▸ **Work instruction**:
Every line in the records below that holds the word "ofDRel" is to be copied.

==== Supplied entries

import Literature.AnabelianGeometry.SemiGraphs.BTempQDPairHomHatGenProofs
import Literature.AnabelianGeometry.SemiGraphs.BTempQDPairSigmaDomination
import Literature.AnabelianGeometry.SemiGraphs.QuasiTemperoidsQDPairFunctor
import HarnessLib

/-!
# Semi-graphs of anabelioids, Appendix, proof of Theorem A.4: the category `P_i` on ALL QD-pairs
# of `B^temp(Π)` and the equivalence `P_i ⥲ T_i`

Mochizuki, *Semi-graphs of anabelioids*, Publ. RIMS **42** (2006) 221–322, Appendix, proof of
Theorem A.4, manuscript p. 85 (PRIMS p. 315 ll. 1–12)
[cite: MochizukiSemiAnbd2006, Thm A.4 proof p.85]: "Thus, in summary, if we write `P_i` for the
category whose objects are the objects of `D_i` and whose morphisms are given by the `Hom^`'s, then
we obtain natural functors `Q_i → D_i → P_i ⥲ T_i` — i.e., the first functor maps an object `B` of
`Q_i` to the QD-pair `(B, {1})`; the second functor arises from the construction of `P_i`; the third
functor is the equivalence induced by the natural functor `D_i → T_i` considered above."

Row **A4-lim-P-full** of `plan/L3/SUBDAG-SemiAnbd-Cor311.md` (seat abc-iut-w4-d089; the strongly
connected CORE `PCore κ ≌ (B^temp(Π))⁰` is abc-iut-w4-d081's `BTempQDPairCategoryP.lean`, whose
pattern — composition law as a parameter, unique by injectivity of `Hom^ → Hom_T` — is followed here
verbatim), for the model temperoid `T = B^temp(Π)` and `Q = T = T[Π/Π]` (so `D` = all QD-pairs of
`B^temp(Π)`), with morphisms the `Hom^` of ARBITRARY pairs `QDPair.HomHatGen`
(`BTempQDPairHomHatGen.lean`):

* `QDPair.HomHatGenCompLaw` — a composition law on `Hom^` for ALL pairs compatible with `q`
  (`toHom (x ≫ y) = toHom x ≫ toHom y`); `HomHatGenCompLaw.unique` (at most one, `toHom_injective`),
  `HomHatGenCompLaw.transported hG` (one exists for `Π` tempered, `toHom_bijective`);
* **`QDPair.PGen κ`** — THE category `P`: objects = ALL QD-pairs `(B, Γ_B)` of `B^temp(Π)`, morphisms
  `Hom^((B, Γ_B), (C, Γ_C)) = HomHatGen`, identities `ofHom (𝟙)` ("the natural map from `Hom` to
  `Hom^`"), composition `κ`; a category (laws through the injection into `T`);
* **`PGen.toT κ : PGen κ ⥤ B^temp(Π)`**, `(B, Γ_B) ↦ B/Γ_B`, `y ↦ toHom y` — FAITHFUL (any `Π`), FULL
  (`Π` tempered) and ESSENTIALLY SURJECTIVE (`B ≅ q(B, {1})`), hence **`PGen.equivBTemp κ hG :
  PGen κ ≌ B^temp(Π)`** — "the third functor is the equivalence `P_i ⥲ T_i`", on ALL objects;
* **`PGen.ofD κ : D ⥤ PGen κ`** — "the second functor", identity on objects, `f ↦ ofHom f`, with
  `PGen.ofDCompToTIso : ofD ⋙ toT ≅ q` (`QDPair.orbitQuotientFunctor`); `PGen.ofQ`, `ofQCompToTIso`
  — the whole chain `Q → D → P ⥲ T` composes to the identity of `T = Q`;
* the `D_i`-SCOPE (`Q_i = T_i[A_i]`, `A_i = Π/K`): **`PGen.Rel κ K`** = the full subcategory of `P`
  on the QD-pairs of `T[A]` (objects of `D_i`), `PGen.toTRel : Rel κ K ⥤ B^temp(Π)` and
  **`PGen.equivBTempRel κ K hG hK : Rel κ K ≌ B^temp(Π)`** — "`P_i ⥲ T_i`" verbatim (all objects of
  `D_i`, all objects of `T_i`; essential surjectivity = "`q_i` is essentially surjective" in print's
  scope, abc-iut-w5-d129's `QDPair.exists_rel_orbitQuotient_iso`), with `PGen.ofDRel : D_i ⥤ Rel κ K`
  (abc-iut-w4-d110's `QDPair.mapFunctor` along `T[A] ⊆ T`, as in abc-iut-w4-d081's `PCore.ofDRel`).

The intrinsic composition of print (components of fibre products, row A4-lim-comp, abc-iut-w5-d220)
instantiates `κ` and is then equal to the transported law.  Elementary; nothing refers to the IUT
corpus; no side is taken on any disputed claim.
-/

open CategoryTheory

namespace Literature.AnabelianGeometry.SemiGraphs

open Literature.AlgebraicGeometry.Frobenioids.QuasiTemperoid (BTempRel admitsHomToCoset)

universe u

variable {G : Type u} [Group G] [TopologicalSpace G] [IsTopologicalGroup G]

namespace QDPair

/-! ### Composition laws on `Hom^` (all pairs) compatible with `q` -/

variable (G) in
/-- **A composition law on the `Hom^` of arbitrary QD-pairs of `B^temp(Π)` compatible with composition
of arrows**: `toHom (x ≫ y) = toHom x ≫ toHom y`.  PARAMETER (print's intrinsic law is row
A4-lim-comp; unique by `HomHatGenCompLaw.unique`). [cite: MochizukiSemiAnbd2006, Thm A.4 proof pp.84-85] -/
structure HomHatGenCompLaw : Type (u + 1) where
  /-- the composition `(x, y) ↦ x ≫ y` on `Hom^` -/
  comp : ∀ {P₁ P₂ P₃ : QDPair (BTemp G)}, HomHatGen P₁ P₂ → HomHatGen P₂ P₃ → HomHatGen P₁ P₃
  /-- compatibility with composition of arrows: `q(x ≫ y) = q(x) ≫ q(y)` -/
  toHom_comp : ∀ {P₁ P₂ P₃ : QDPair (BTemp G)} (x : HomHatGen P₁ P₂) (y : HomHatGen P₂ P₃),
    HomHatGen.toHom (comp x y) = HomHatGen.toHom x ≫ HomHatGen.toHom y

namespace HomHatGenCompLaw

/-- **Any two composition laws compatible with `q` agree** (`HomHatGen.toHom_injective`).
[cite: MochizukiSemiAnbd2006, Thm A.4 proof pp.84-85] -/
theorem comp_eq (κ κ' : HomHatGenCompLaw G) {P₁ P₂ P₃ : QDPair (BTemp G)} (x : HomHatGen P₁ P₂)
    (y : HomHatGen P₂ P₃) : κ.comp x y = κ'.comp x y :=
  HomHatGen.toHom_injective (by rw [κ.toHom_comp, κ'.toHom_comp])

/-- Hence there is AT MOST ONE composition law on `Hom^` compatible with `q`.
[cite: MochizukiSemiAnbd2006, Thm A.4 proof pp.84-85] -/
protected theorem unique (κ κ' : HomHatGenCompLaw G) : κ = κ' := by
  obtain ⟨c, hc⟩ := κ
  obtain ⟨c', hc'⟩ := κ'
  have h : @c = @c' := by
    funext P₁ P₂ P₃ x y
    exact HomHatGen.toHom_injective (by rw [hc, hc'])
  cases h
  rfl

/-- **Non-vacuity: for `Π` tempered a composition law compatible with `q` EXISTS** — the one
transported along the bijections `Hom^((B, Γ_B), (C, Γ_C)) ≅ Hom_T(B/Γ_B, C/Γ_C)`
(`HomHatGen.toHom_bijective`); equal to print's law by `unique`.
[cite: MochizukiSemiAnbd2006, Thm A.4 proof pp.84-85] -/
noncomputable def transported (hG : IsTempered G) : HomHatGenCompLaw G where
  comp x y := (HomHatGen.toHom_surjective hG (HomHatGen.toHom x ≫ HomHatGen.toHom y)).choose
  toHom_comp x y :=
    (HomHatGen.toHom_surjective hG (HomHatGen.toHom x ≫ HomHatGen.toHom y)).choose_spec

end HomHatGenCompLaw

/-! ### The category `P` on all QD-pairs -/

/-- **The category `P_i`** — "whose objects are the objects of `D_i` [ALL QD-pairs `(B, Γ_B)`] and
whose morphisms are given by the `Hom^`'s"; composition the law `κ`.
[cite: MochizukiSemiAnbd2006, Thm A.4 proof p.85] -/
structure PGen (κ : HomHatGenCompLaw G) : Type (u + 1) where
  /-- the underlying QD-pair `(B, Γ_B)` -/
  pair : QDPair (BTemp G)

namespace PGen

variable {κ : HomHatGenCompLaw G}

/-- Morphisms of `P`: `Hom^((B, Γ_B), (C, Γ_C))` for arbitrary pairs. [cite: MochizukiSemiAnbd2006, Thm A.4 proof p.85] -/
def Hom (P C : PGen κ) : Type (u + 1) := HomHatGen P.pair C.pair

/-- The identity of `P` at `(B, Γ_B)`: the natural image of `𝟙_{(B, Γ_B)}` ("the natural map from
`Hom` to `Hom^`"). [cite: MochizukiSemiAnbd2006, Thm A.4 proof p.85] -/
def idGen (P : PGen κ) : Hom P P := HomHatGen.ofHom (𝟙 P.pair)

/-- Composition of `P`: the law `κ`. [cite: MochizukiSemiAnbd2006, Thm A.4 proof p.85] -/
def compGen {P₁ P₂ P₃ : PGen κ} (x : Hom P₁ P₂) (y : Hom P₂ P₃) : Hom P₁ P₃ := κ.comp x y

/-- `q` of the identity is the identity of `B/Γ_B`. [cite: MochizukiSemiAnbd2006, Thm A.4 proof p.85] -/
theorem toHom_idGen (P : PGen κ) : HomHatGen.toHom (idGen P) = 𝟙 P.pair.orbitQuotient := by
  rw [idGen, HomHatGen.toHom_ofHom]
  exact (orbitQuotientFunctor (G := G)).map_id P.pair

/-- `q` is multiplicative on `P`. [cite: MochizukiSemiAnbd2006, Thm A.4 proof p.85] -/
theorem toHom_compGen {P₁ P₂ P₃ : PGen κ} (x : Hom P₁ P₂) (y : Hom P₂ P₃) :
    HomHatGen.toHom (compGen x y) = HomHatGen.toHom x ≫ HomHatGen.toHom y :=
  κ.toHom_comp x y

/-- **`P` is a category** (unit and associativity laws transported back from `T` along the injective
comparison `Hom^ → Hom_T`). [cite: MochizukiSemiAnbd2006, Thm A.4 proof p.85] -/
instance category (κ : HomHatGenCompLaw G) : Category.{u + 1} (PGen κ) where
  Hom := Hom
  id := idGen
  comp := compGen
  id_comp f := HomHatGen.toHom_injective (by rw [toHom_compGen, toHom_idGen, Category.id_comp])
  comp_id f := HomHatGen.toHom_injective (by rw [toHom_compGen, toHom_idGen, Category.comp_id])
  assoc f g h := HomHatGen.toHom_injective (by
    rw [toHom_compGen, toHom_compGen, toHom_compGen, toHom_compGen, Category.assoc])

/-! ### The functor `P → T` and the equivalence `P ⥲ T` -/

variable (κ)

/-- **The functor `P → T = B^temp(Π)`** induced by `q`: `(B, Γ_B) ↦ B/Γ_B`, `y ↦ toHom y`.
[cite: MochizukiSemiAnbd2006, Thm A.4 proof p.85] -/
noncomputable def toT : PGen κ ⥤ BTemp G where
  obj P := P.pair.orbitQuotient
  map f := HomHatGen.toHom f
  map_id P := toHom_idGen P
  map_comp f g := toHom_compGen f g

/-- `P → T` on morphisms is the comparison map. [cite: MochizukiSemiAnbd2006, Thm A.4 proof p.85] -/
theorem toT_map {P C : PGen κ} (x : P ⟶ C) : (toT κ).map x = HomHatGen.toHom x := rfl

/-- **`P → T` is faithful** (any `Π`). [cite: MochizukiSemiAnbd2006, Thm A.4 proof p.85] -/
instance faithful_toT : (toT κ).Faithful :=
  ⟨fun {_ _} => HomHatGen.toHom_injective⟩

/-- **`P → T` is full** for `Π` tempered. [cite: MochizukiSemiAnbd2006, Thm A.4 proof p.85] -/
theorem full_toT (hG : IsTempered G) : (toT κ).Full :=
  ⟨fun {_ _} => HomHatGen.toHom_surjective hG⟩

/-- **`P → T` is essentially surjective**: `B ≅ q((B, {1}))` ("`q_i` is essentially surjective").
[cite: MochizukiSemiAnbd2006, Thm A.4 proof pp.83, 85] -/
instance essSurj_toT : (toT κ).EssSurj where
  mem_essImage X := by
    haveI := isIso_orbitQuotientπ_trivialPair X
    exact ⟨⟨trivialPair X⟩, ⟨(asIso (trivialPair X).orbitQuotientπ).symm⟩⟩

/-- **`P → T` is an equivalence of categories** (faithful, full, essentially surjective), `Π`
tempered. [cite: MochizukiSemiAnbd2006, Thm A.4 proof p.85] -/
theorem isEquivalence_toT (hG : IsTempered G) : (toT κ).IsEquivalence :=
  { faithful := faithful_toT κ, full := full_toT κ hG, essSurj := essSurj_toT κ }

/-- **"The third functor is the equivalence `P_i ⥲ T_i` induced by the natural functor `D_i → T_i`"**
— for `T = B^temp(Π)`, `Π` tempered, on ALL objects. [cite: MochizukiSemiAnbd2006, Thm A.4 proof p.85] -/
noncomputable def equivBTemp (hG : IsTempered G) : PGen κ ≌ BTemp G :=
  haveI := isEquivalence_toT κ hG
  (toT κ).asEquivalence

/-- The equivalence is `P → T`. [cite: MochizukiSemiAnbd2006, Thm A.4 proof p.85] -/
theorem equivBTemp_functor (hG : IsTempered G) : (equivBTemp κ hG).functor = toT κ := rfl

/-- **`P ⥲ T` with no parameter left**: for `Π` tempered, `P` on the (unique) transported law is
equivalent to `B^temp(Π)`. [cite: MochizukiSemiAnbd2006, Thm A.4 proof p.85] -/
noncomputable def equivBTempTransported (hG : IsTempered G) :
    PGen (HomHatGenCompLaw.transported hG) ≌ BTemp G :=
  equivBTemp _ hG

/-! ### The functor `D → P` -/

/-- **"The second functor `D_i → P_i` arises from the construction of `P_i`"**: identity on objects,
`f ↦ ofHom f` (the natural map `Hom → Hom^`); functorial because `q` is and `Hom^ → Hom_T` is
injective. [cite: MochizukiSemiAnbd2006, Thm A.4 proof p.85] -/
noncomputable def ofD : QDPair (BTemp G) ⥤ PGen κ where
  obj P := ⟨P⟩
  map f := (HomHatGen.ofHom f : HomHatGen _ _)
  map_id _ := rfl
  map_comp f g := HomHatGen.toHom_injective (by
    change HomHatGen.toHom (HomHatGen.ofHom (f ≫ g)) =
      HomHatGen.toHom (κ.comp (HomHatGen.ofHom f) (HomHatGen.ofHom g))
    rw [κ.toHom_comp, HomHatGen.toHom_ofHom, HomHatGen.toHom_ofHom, HomHatGen.toHom_ofHom]
    exact (orbitQuotientFunctor (G := G)).map_comp f g)

/-- `D → P → T` on morphisms is `q`: `toHom (ofHom f) = q(f)`. [cite: MochizukiSemiAnbd2006, Thm A.4 proof p.85] -/
theorem toT_map_ofD_map {P C : QDPair (BTemp G)} (f : P ⟶ C) :
    (toT κ).map ((ofD κ).map f) = orbitQuotientMap f :=
  HomHatGen.toHom_ofHom f

/-- **`D → P → T` is (isomorphic, with identity components, to) the natural functor `q : D → T`,
`(B, Γ_B) ↦ B/Γ_B`**. [cite: MochizukiSemiAnbd2006, Thm A.4 proof p.85] -/
noncomputable def ofDCompToTIso : ofD κ ⋙ toT κ ≅ orbitQuotientFunctor :=
  NatIso.ofComponents (fun _ => Iso.refl _) fun f => by
    change (toT κ).map ((ofD κ).map f) ≫ 𝟙 _ = 𝟙 _ ≫ orbitQuotientMap f
    rw [Category.comp_id, Category.id_comp, toT_map_ofD_map]

/-- **"The first functor maps an object `B` of `Q_i` to the QD-pair `(B, {1})`"** (abc-iut-w4-d110's
`QDPair.trivialPairFunctor`) composed with `D → P`: `Q = T → P`, `B ↦ (B, {1})`.
[cite: MochizukiSemiAnbd2006, Thm A.4 proof p.85] -/
noncomputable def ofQ : BTemp G ⥤ PGen κ := trivialPairFunctor (BTemp G) ⋙ ofD κ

========

▸ **Written response**:
  scope, abc-iut-w5-d129's `QDPair.exists_rel_orbitQuotient_iso`), with `PGen.ofDRel : D_i ⥤ Rel κ K`
  (abc-iut-w4-d110's `QDPair.mapFunctor` along `T[A] ⊆ T`, as in abc-iut-w4-d081's `PCore.ofDRel`).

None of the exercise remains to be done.